Summary: Beginning in 2026, the One Big Beautiful Bill reshapes charitable tax planning for the real estate industry by adding a 0.5% AGI floor on deductions and capping the value of itemized deductions for high-income investors. Real estate owners and developers should strategically align charitable giving under these new rules.

Charitable giving has long been a valuable planning tool for real estate investors, particularly those managing fluctuating income, significant capital gains, or liquidity events tied to property sales. Beginning in 2026, however, changes introduced under the One Big Beautiful Bill (OBBB) will reshape how charitable contributions deliver tax benefits, and real estate investors should take note.

A New Floor on Charitable Deductions

One of the most notable changes under OBBB is the introduction of a 0.5% adjusted gross income (AGI) floor on charitable deductions for itemizers. Under this rule, taxpayers will only be able to deduct charitable contributions that exceed 0.5% of their AGI.
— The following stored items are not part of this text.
/- Copyright: the b2b-balaban cell (near-miss cell 7), T⁴-continuum fan-out, NE7b crux team (2), leaf lineage
t4-ne7b-formalise-leaf-05 on the owner's INTERFACE REQUEST NE7b IR-41-7 (ii).  Released under the licence of the
surrounding project. -/
import Summits.QuantumFields.BalabanUV.T4Continuum.Support.HistoryGenealogyInstantiateM
import Summits.QuantumFields.BalabanUV.T4Continuum.Support.HistoryGenealogyInstantiateWF

/-!
# INSTANTIATION FROM THE LEVEL SETS, MEMORY-GENERIC PROCESS, part 2 (IR-41-7 (ii), brick 3b-M): `WF` of the
component bookkeeping extracted from the memory-generic process `RunInputM.StM` — the M-twin of row S15's
`HistoryGenealogyInstantiateWF` (INTERFACE REQUEST NE7b IR-41-7 (ii) of the row-NE7b OWNER t4-ne7b-p1 gen 41; filed by
leaf lineage t4-ne7b-formalise-leaf-05 — PRE-POSITIONING ONLY)

Summits-side support leaf of the T⁴-continuum cell (rung (B)+1 on a FINITE torus only; NOT infinite volume, NOT the
mass gap, NOT the Clay statement; NOT a proof of the spine estimate NE7b, which is the cell's OWN estimate, NOT PRINTED
and NOT PROVED).  [folklore] finite combinatorics over part 1-M (`RunInputM.histM`, `StM_nonempty_disjoint`,
`constit_lab_newLineM`, `enumBM_spec`, `mem_compM_iff`), row S15 brick 3b's generic list lemmas (`RunInput.lefts_map_sumMap`,
`rights_map_sumMap`, `nodup_lefts`, `nodup_rights` — REUSED), brick 2 (`disjoint_of_ne`, `subset_of_mem_tcomps`,
`nonempty_of_mem_tcomps`) and row S13 (`WF`, `lefts`, `rights`); nothing printed is asserted, zero `sorry`.

WHAT IS PROVED.  `mem_partsM_iff`, `mem_newsM_iff`, `not_inl_mem_vertM_zero`; **`wf_histM : (I.histM).WF`** — row S13's
printed side conditions HOLD for the bookkeeping extracted from the memory-generic construction (row S15's proof with
`Rdy ↦ RdyM`, nothing else changed).

HONEST.  Proves nothing of Bałaban's; NE7b NOT proved; spine 0∕9.  HONEST DEPENDENCY (cell): continuum YM on T⁴ ⇐
BetaPertH ∧ nine spine estimates (0/9 proved); BetaPertH ⇐ (D1) ∧ (D4) ∧ CAP+tail; G-an2-4 gates asym, D1 and NE2/3/4.
This file changes none of it. -/

open Finset
open Literature.MathematicalPhysics.QuantumFieldTheory.Balaban1983to89
open Literature.MathematicalPhysics.QuantumFieldTheory.Balaban1983to89.B13ScaleTransfer
open Literature.MathematicalPhysics.QuantumFieldTheory.Balaban1983to89.B16MergeGeometry
open Summit.QuantumFields.BalabanUV.T4Continuum.HistoryGenealogyExtraction
open Summit.QuantumFields.BalabanUV.T4Continuum.HistoryGenealogyRealise
open Summit.QuantumFields.BalabanUV.T4Continuum.HistoryTouchComponents

namespace Summit.QuantumFields.BalabanUV.T4Continuum.HistoryGenealogyInstantiate

noncomputable section

open Classical

variable {d : ℕ}

namespace RunInputM

variable (I : RunInputM d)

/-! ## §1 Parts and news of a component of the memory-generic process -/

/-- the old parts of the component of a block: the labels of the old vertices of the block [folklore] -/
theorem mem_partsM_iff (hN : I.NewOK) {ℓ : ℕ} {T : Finset (Line d ⊕ Lab d)} (hT : T ∈ I.blocksM ℓ (I.PrevM ℓ)) {p : Lab d} :
    p ∈ I.histM.parts ℓ (lab (I.newLineM ℓ T)) ↔ ∃ τ, Sum.inl τ ∈ T ∧ lab τ = p := by
  rw [ComponentHistory.parts, I.constit_lab_newLineM hN hT, toLab, RunInput.lefts_map_sumMap, List.mem_map]
  simp only [mem_lefts_iff, (I.enumBM_spec hT).2.1]

/-- the new regions of the component of a block: the new vertices of the block [folklore] -/
theorem mem_newsM_iff (hN : I.NewOK) {ℓ : ℕ} {T : Finset (Line d ⊕ Lab d)} (hT : T ∈ I.blocksM ℓ (I.PrevM ℓ)) {n : Lab d} :
    n ∈ I.histM.news ℓ (lab (I.newLineM ℓ T)) ↔ Sum.inr n ∈ T := by
  rw [ComponentHistory.news, I.constit_lab_newLineM hN hT, toLab, RunInput.rights_map_sumMap, List.map_id, mem_rights_iff]
  exact (I.enumBM_spec hT).2.1 _

/-! ## §2 Well-formedness of the extracted bookkeeping -/

/-- at level `0` there are no old vertices [folklore] -/
theorem not_inl_mem_vertM_zero (τ : Line d) : Sum.inl τ ∉ I.vertM 0 (I.PrevM 0) := by
  simp [vertM, PrevM]

/-- **`WF` OF THE EXTRACTED BOOKKEEPING** (under `NewOK`). [folklore] -/
theorem wf_histM (hN : I.NewOK) : I.histM.WF where
  parts_zero c := by
    by_cases h : ∃ T ∈ I.blocksM 0 (I.PrevM 0), lab (I.newLineM 0 T) = c
    · obtain ⟨T, hT, rfl⟩ := h
      rw [List.eq_nil_iff_forall_not_mem]
      intro p hp
      obtain ⟨τ, hτT, -⟩ := (I.mem_partsM_iff hN hT).1 hp
      exact I.not_inl_mem_vertM_zero τ (subset_of_mem_tcomps hT hτT)
    · simp [ComponentHistory.parts, I.constitM_eq_nil h]
  parts_nodup ℓ c := by
    by_cases h : ∃ T ∈ I.blocksM ℓ (I.PrevM ℓ), lab (I.newLineM ℓ T) = c
    · obtain ⟨T, hT, rfl⟩ := h
      rw [ComponentHistory.parts, I.constit_lab_newLineM hN hT, toLab, RunInput.lefts_map_sumMap]
      refine (RunInput.nodup_lefts (I.enumBM_spec hT).1).map_on fun τ hτ τ' hτ' hl => ?_
      have hτv := subset_of_mem_tcomps hT (((I.enumBM_spec hT).2.1 _).1 ((mem_lefts_iff τ _).1 hτ))
      have hτv' := subset_of_mem_tcomps hT (((I.enumBM_spec hT).2.1 _).1 ((mem_lefts_iff τ' _).1 hτ'))
      cases ℓ with
      | zero => exact absurd hτv (I.not_inl_mem_vertM_zero τ)
      | succ ℓ => exact I.lab_injOn_StM hN ℓ ((I.inl_mem_vertM).1 hτv).1 ((I.inl_mem_vertM).1 hτv').1 hl
    · simp [ComponentHistory.parts, I.constitM_eq_nil h]
  news_nodup ℓ c := by
    by_cases h : ∃ T ∈ I.blocksM ℓ (I.PrevM ℓ), lab (I.newLineM ℓ T) = c
    · obtain ⟨T, hT, rfl⟩ := h
      rw [ComponentHistory.news, I.constit_lab_newLineM hN hT, toLab, RunInput.rights_map_sumMap, List.map_id]
      exact RunInput.nodup_rights (I.enumBM_spec hT).1
    · simp [ComponentHistory.news, I.constitM_eq_nil h]
  parts_sub ℓ c hc p hp := by
    obtain ⟨T, hT, rfl⟩ := I.mem_compM_iff.1 hc
    obtain ⟨τ, hτT, rfl⟩ := (I.mem_partsM_iff hN hT).1 hp
    have hτ := ((I.inl_mem_vertM).1 (subset_of_mem_tcomps hT hτT)).1
    exact Finset.mem_image.2 ⟨τ, hτ, rfl⟩
  news_sub ℓ c hc n hn := by
    obtain ⟨T, hT, rfl⟩ := I.mem_compM_iff.1 hc
    exact (I.inr_mem_vertM).1 (subset_of_mem_tcomps hT ((I.mem_newsM_iff hN hT).1 hn))
  nonempty ℓ c hc := by
    obtain ⟨T, hT, rfl⟩ := I.mem_compM_iff.1 hc
    rw [I.constit_lab_newLineM hN hT]
    obtain ⟨v, hv⟩ := nonempty_of_mem_tcomps hT
    have hv' := ((I.enumBM_spec hT).2.1 v).2 hv
    intro h
    rw [List.map_eq_nil_iff] at h
    rw [h] at hv'
    simp at hv'
  parts_disj ℓ c c' hc hc' hne := by
    obtain ⟨T, hT, rfl⟩ := I.mem_compM_iff.1 hc
    obtain ⟨T', hT', rfl⟩ := I.mem_compM_iff.1 hc'
    have hTT : T ≠ T' := fun h => hne (by rw [h])
    rw [Finset.disjoint_left]
    intro p hp hp'
    rw [List.mem_toFinset] at hp hp'
    obtain ⟨τ, hτT, rfl⟩ := (I.mem_partsM_iff hN hT).1 hp
    obtain ⟨τ', hτ'T, hl⟩ := (I.mem_partsM_iff hN hT').1 hp'
    have hτv := (I.inl_mem_vertM).1 (subset_of_mem_tcomps hT hτT)
    have hτv' := (I.inl_mem_vertM).1 (subset_of_mem_tcomps hT' hτ'T)
    have heq : τ' = τ := I.lab_injOn_StM hN ℓ hτv'.1 hτv.1 hl
    subst heq
    exact Finset.disjoint_left.1 (disjoint_of_ne hT hT' hTT) hτT hτ'T
  news_disj ℓ c c' hc hc' hne := by
    obtain ⟨T, hT, rfl⟩ := I.mem_compM_iff.1 hc
    obtain ⟨T', hT', rfl⟩ := I.mem_compM_iff.1 hc'
    have hTT : T ≠ T' := fun h => hne (by rw [h])
    rw [Finset.disjoint_left]
    intro n hn hn'
    rw [List.mem_toFinset] at hn hn'
    exact Finset.disjoint_left.1 (disjoint_of_ne hT hT' hTT) ((I.mem_newsM_iff hN hT).1 hn) ((I.mem_newsM_iff hN hT').1 hn')


end RunInputM

end

end Summit.QuantumFields.BalabanUV.T4Continuum.HistoryGenealogyInstantiate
For real estate investors with high income in a year of significant gain, this floor may seem modest. However, it effectively reduces the deductible portion of smaller gifts and raises the threshold at which charitable contributions begin producing tax savings. Investors who regularly make consistent but moderate annual gifts may find the deduction less impactful going forward.

Cap on the Value of Itemized Deductions

OBBB also introduces a cap on the tax benefit of itemized deductions for higher-income taxpayers, limiting the value of those deductions to 35% of the amount contributed. For investors in the top tax brackets, this reduces the marginal tax benefit of large charitable gifts compared to prior law.

This change is especially relevant for real estate professionals and investors who often rely on charitable deductions to offset income from capital gains, depreciation recapture, or passive income recharacterized as active. While charitable giving remains deductible, the after-tax cost of giving will increase for some high-income taxpayers beginning in 2026.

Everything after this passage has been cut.